A lot of the action is also quite impressive, even if a lot of it is at night and doused in rain, which is an annoying movie trope at this point.  The concluding fight between Batman, Superman, and Wonder Woman against Doomsday is well done.  And they have definitely perfected the sight of Superman flying, levitating, and any other kind of ability, aerial or otherwise, that he has.  There are even hints in the script of a compelling, thought provoking story, about our fascination with superheroes, dating back to the mythology of ancient civilizations up through the present, and what we ascribe to these figures and narratives.  There’s also a few images that seem like they could have been lifted right out of comic books.

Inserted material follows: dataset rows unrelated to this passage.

omit [IsDomain R] [IsFractionRing R K] [IsOpenImmersion (specGenericPoint R K)] [IsDominant (fst 𝒳 𝒳).left]
  [SmoothOfRelativeDimension n 𝒳.hom] [Algebra 𝒳.left.functionField (𝒳 ⊗ 𝒳).left.functionField] in
/-- **The frame of `pr₂^*θ` at a point of `Y = 𝒳 ×_R 𝒳` over the generic point, as a pull-back from `𝒳`.**
If `θ = (f₀, y)` is a frame at every point of the generic fibre of `𝒳` (`hθ`), then at a point `Q₀` of `Y` over the
generic point, for product-chart coordinates `wQ = pr₂♯ (y_V)` at `Q₀` (relative to the scalars `A`, with
function-field basis `WQ = d_A (pr₂♯ y_V)`), the frame coefficient `pr₂♯ f₀ · WQ.det B` (`B = d_A (pr₂♯ yᵢ)`) is the
pull-back `pr₂♯ g₀` of a rational function `g₀` on `𝒳` which is a UNIT at `pr₂ Q₀` — namely
`g₀ = f₀ · (d ζ).det (d y)` for the germs `ζ` of the chart coordinates at `pr₂ Q₀` (chain rule ★ `det_D_ringHom_eq`
along `pr₂♯`). [cite: BLRNeronModels1990, §4.3 (Prop. 6, proof) and §2.2 Prop. 11] -/
theorem exists_frame_functionFieldMap_snd
    (hRK : algebraMap R 𝒳.left.functionField = stalkHom 𝒳 (genericPoint 𝒳.left))
    (f₀ : 𝒳.left.functionField) (y : Fin n → 𝒳.left.functionField)
    (B₀ : Module.Basis (Fin n) 𝒳.left.functionField Ω[𝒳.left.functionField⁄R])
    (hB₀ : ∀ i, B₀ i = KaehlerDifferential.D R _ (y i))
    (hθ : ∀ (p : 𝒳.left) (_ : 𝒳.hom.base p ∈ Set.range (specGenericPoint R K).base)
        (z : Fin n → 𝒳.left.presheaf.stalk p)
        (b : letI := (stalkHom 𝒳 p).toAlgebra
          Module.Basis (Fin n) (𝒳.left.presheaf.stalk p) Ω[𝒳.left.presheaf.stalk p⁄R])
        (_ : letI := (stalkHom 𝒳 p).toAlgebra; ∀ i, b i = KaehlerDifferential.D R _ (z i))
        (B : Module.Basis (Fin n) 𝒳.left.functionField Ω[𝒳.left.functionField⁄R])
        (_ : ∀ i, B i = KaehlerDifferential.D R _ (toFunctionField p (z i))),
        IsUnitAt p (f₀ * B.det B₀))
    {A : Type u} [CommRing A] [Algebra R A] [Algebra A (𝒳 ⊗ 𝒳).left.functionField]
    (hστ : (functionFieldMap (snd 𝒳 𝒳).left).comp (algebraMap R 𝒳.left.functionField) =
      (algebraMap A (𝒳 ⊗ 𝒳).left.functionField).comp (algebraMap R A))
    (B : Module.Basis (Fin n) (𝒳 ⊗ 𝒳).left.functionField Ω[(𝒳 ⊗ 𝒳).left.functionField⁄A])
    (hB : ∀ i, B i = KaehlerDifferential.D A _ (functionFieldMap (snd 𝒳 𝒳).left (y i)))
    {Q₀ : ↥(𝒳 ⊗ 𝒳).left} (hQ₀ : (𝒳 ⊗ 𝒳).hom.base Q₀ ∈ Set.range (specGenericPoint R K).base)
    {V : 𝒳.left.Opens} (hV : IsAffineOpen V) (hQ₀V : (snd 𝒳 𝒳).left.base Q₀ ∈ V)
    [Algebra R Γ(𝒳.left, V)]
    (halgV : algebraMap R Γ(𝒳.left, V) = ((Scheme.ΓSpecIso (.of R)).inv ≫ 𝒳.hom.appLE ⊤ V le_top).hom)
    {yV : Fin n → Γ(𝒳.left, V)} (bV : Module.Basis (Fin n) Γ(𝒳.left, V) Ω[Γ(𝒳.left, V)⁄R])
    (hbV : ∀ i, bV i = KaehlerDifferential.D R _ (yV i)) [Nonempty V]
    [Algebra A ((𝒳 ⊗ 𝒳).left.presheaf.stalk Q₀)]
    [IsScalarTower A ((𝒳 ⊗ 𝒳).left.presheaf.stalk Q₀) (𝒳 ⊗ 𝒳).left.functionField]
    {wQ : Fin n → (𝒳 ⊗ 𝒳).left.presheaf.stalk Q₀}
    (hwQ : ∀ i, toFunctionField Q₀ (wQ i) =
      functionFieldMap (snd 𝒳 𝒳).left (algebraMap Γ(𝒳.left, V) 𝒳.left.functionField (yV i)))
    (WQ : Module.Basis (Fin n) (𝒳 ⊗ 𝒳).left.functionField Ω[(𝒳 ⊗ 𝒳).left.functionField⁄A])
    (hWQ : ∀ i, WQ i = KaehlerDifferential.D A _ (toFunctionField Q₀ (wQ i))) :
    ∃ g₀ : 𝒳.left.functionField, IsUnitAt ((snd 𝒳 𝒳).left.base Q₀) g₀ ∧
      functionFieldMap (snd 𝒳 𝒳).left g₀ = functionFieldMap (snd 𝒳 𝒳).left f₀ * WQ.det B := by
  classical
  have hY₂ : (snd 𝒳 𝒳).left ≫ 𝒳.hom = (𝒳 ⊗ 𝒳).hom := Over.w _
  have hBfun : (fun j => KaehlerDifferential.D A (𝒳 ⊗ 𝒳).left.functionField
      (functionFieldMap (snd 𝒳 𝒳).left (y j))) = ⇑B := funext fun j => (hB j).symm
  have hB₀fun : (fun j => KaehlerDifferential.D R 𝒳.left.functionField (y j)) = ⇑B₀ :=
    funext fun j => (hB₀ j).symm
  -- the point `p := pr₂ Q₀` of `𝒳`, over the generic point
  have hpgen : 𝒳.hom.base ((snd 𝒳 𝒳).left.base Q₀) ∈ Set.range (specGenericPoint R K).base := by
    have h := congrArg (fun φ => φ.base Q₀) hY₂
    simp only [Scheme.Hom.comp_base, TopCat.comp_app] at h
    rw [h]; exact hQ₀
  -- the local ring at `p` as an `R`- and a `Γ(V)`-algebra (germs), a localisation of `Γ(V)`
  letI algVp : Algebra Γ(𝒳.left, V) (𝒳.left.presheaf.stalk ((snd 𝒳 𝒳).left.base Q₀)) :=
    TopCat.Presheaf.algebra_section_stalk 𝒳.left.presheaf (⟨_, hQ₀V⟩ : V)
  letI algRp : Algebra R (𝒳.left.presheaf.stalk ((snd 𝒳 𝒳).left.base Q₀)) :=
    (stalkHom 𝒳 ((snd 𝒳 𝒳).left.base Q₀)).toAlgebra
  haveI towRVp : IsScalarTower R Γ(𝒳.left, V) (𝒳.left.presheaf.stalk ((snd 𝒳 𝒳).left.base Q₀)) := by
    refine IsScalarTower.of_algebraMap_eq fun r => ?_
    rw [halgV]
    change stalkHom 𝒳 _ r = 𝒳.left.presheaf.germ V _ hQ₀V
      (((Scheme.ΓSpecIso (.of R)).inv ≫ 𝒳.hom.appLE ⊤ V le_top) r)
    simp only [Scheme.Hom.appLE, CommRingCat.hom_comp, stalkHom, globalHom, RingHom.coe_comp,
      Function.comp_apply]
    rw [TopCat.Presheaf.germ_res_apply 𝒳.left.presheaf]
    rfl
  haveI : IsLocalization.AtPrime (𝒳.left.presheaf.stalk ((snd 𝒳 𝒳).left.base Q₀))
      (hV.primeIdealOf (⟨_, hQ₀V⟩ : V)).asIdeal := hV.isLocalization_stalk ⟨_, hQ₀V⟩
  -- local coordinates at `p` over `R`: the germs of the chart coordinates
  obtain ⟨bz, hbz⟩ := exists_basis_kaehler_localization_eq_D
    (𝒳.left.presheaf.stalk ((snd 𝒳 𝒳).left.base Q₀))
    (hV.primeIdealOf (⟨_, hQ₀V⟩ : V)).asIdeal.primeCompl bV hbV
  -- the scalar tower `R → 𝒪_p → K(𝒳)`
  haveI towRpK : IsScalarTower R (𝒳.left.presheaf.stalk ((snd 𝒳 𝒳).left.base Q₀))
      𝒳.left.functionField := by
    refine IsScalarTower.of_algebraMap_eq fun r => ?_
    rw [hRK]
    change _ = toFunctionField _ (stalkHom 𝒳 _ r)
    simp only [stalkHom, globalHom, RingHom.coe_comp, Function.comp_apply]
    rw [toFunctionField_germ]
  obtain ⟨Bp, hBp⟩ := exists_basis_functionField_of_localCoordinates' n R bz hbz
  -- `θ` is a frame at `p`
  have hθp := hθ ((snd 𝒳 𝒳).left.base Q₀) hpgen _ bz hbz Bp hBp
  -- rewrite the determinant by the chain rule along `pr₂♯`
  have hWQ' : ∀ i, WQ i = KaehlerDifferential.D A _
      (functionFieldMap (snd 𝒳 𝒳).left (toFunctionField ((snd 𝒳 𝒳).left.base Q₀)
        (algebraMap Γ(𝒳.left, V) _ (yV i)))) := fun i => by
    have e := toFunctionField_algebraMap_stalk (V := V) (⟨_, hQ₀V⟩ : V) (yV i)
    rw [hWQ, hwQ, ← e]
  have hchain := det_D_ringHom_eq (algebraMap R A) (functionFieldMap (snd 𝒳 𝒳).left)
    hστ Bp hBp WQ hWQ' y
  rw [hB₀fun, hBfun] at hchain
  exact ⟨f₀ * Bp.det B₀, hθp, by rw [map_mul, hchain]⟩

However, the bad far outweighs the good, in my opinion.  To say that the plot is convoluted is an understatement.  Not only is there the conflict and growing resentment between Batman and Superman, but there is the relationship between Clark Kent and Lois Lane, Alfred (Jeremy Irons) trying to talk reason to Bruce Wayne as he prepares for war, Lex Luthor’s various machinations against several people, Lois doing investigative reporting, Batman doing his own detective work, Batman trying to figure out who exactly Diana Prince is, and Clark Kent butting heads with Perry White (Laurence Fishburne) at the Daily Planet.  There are just too many interpersonal story threads to maintain effectively.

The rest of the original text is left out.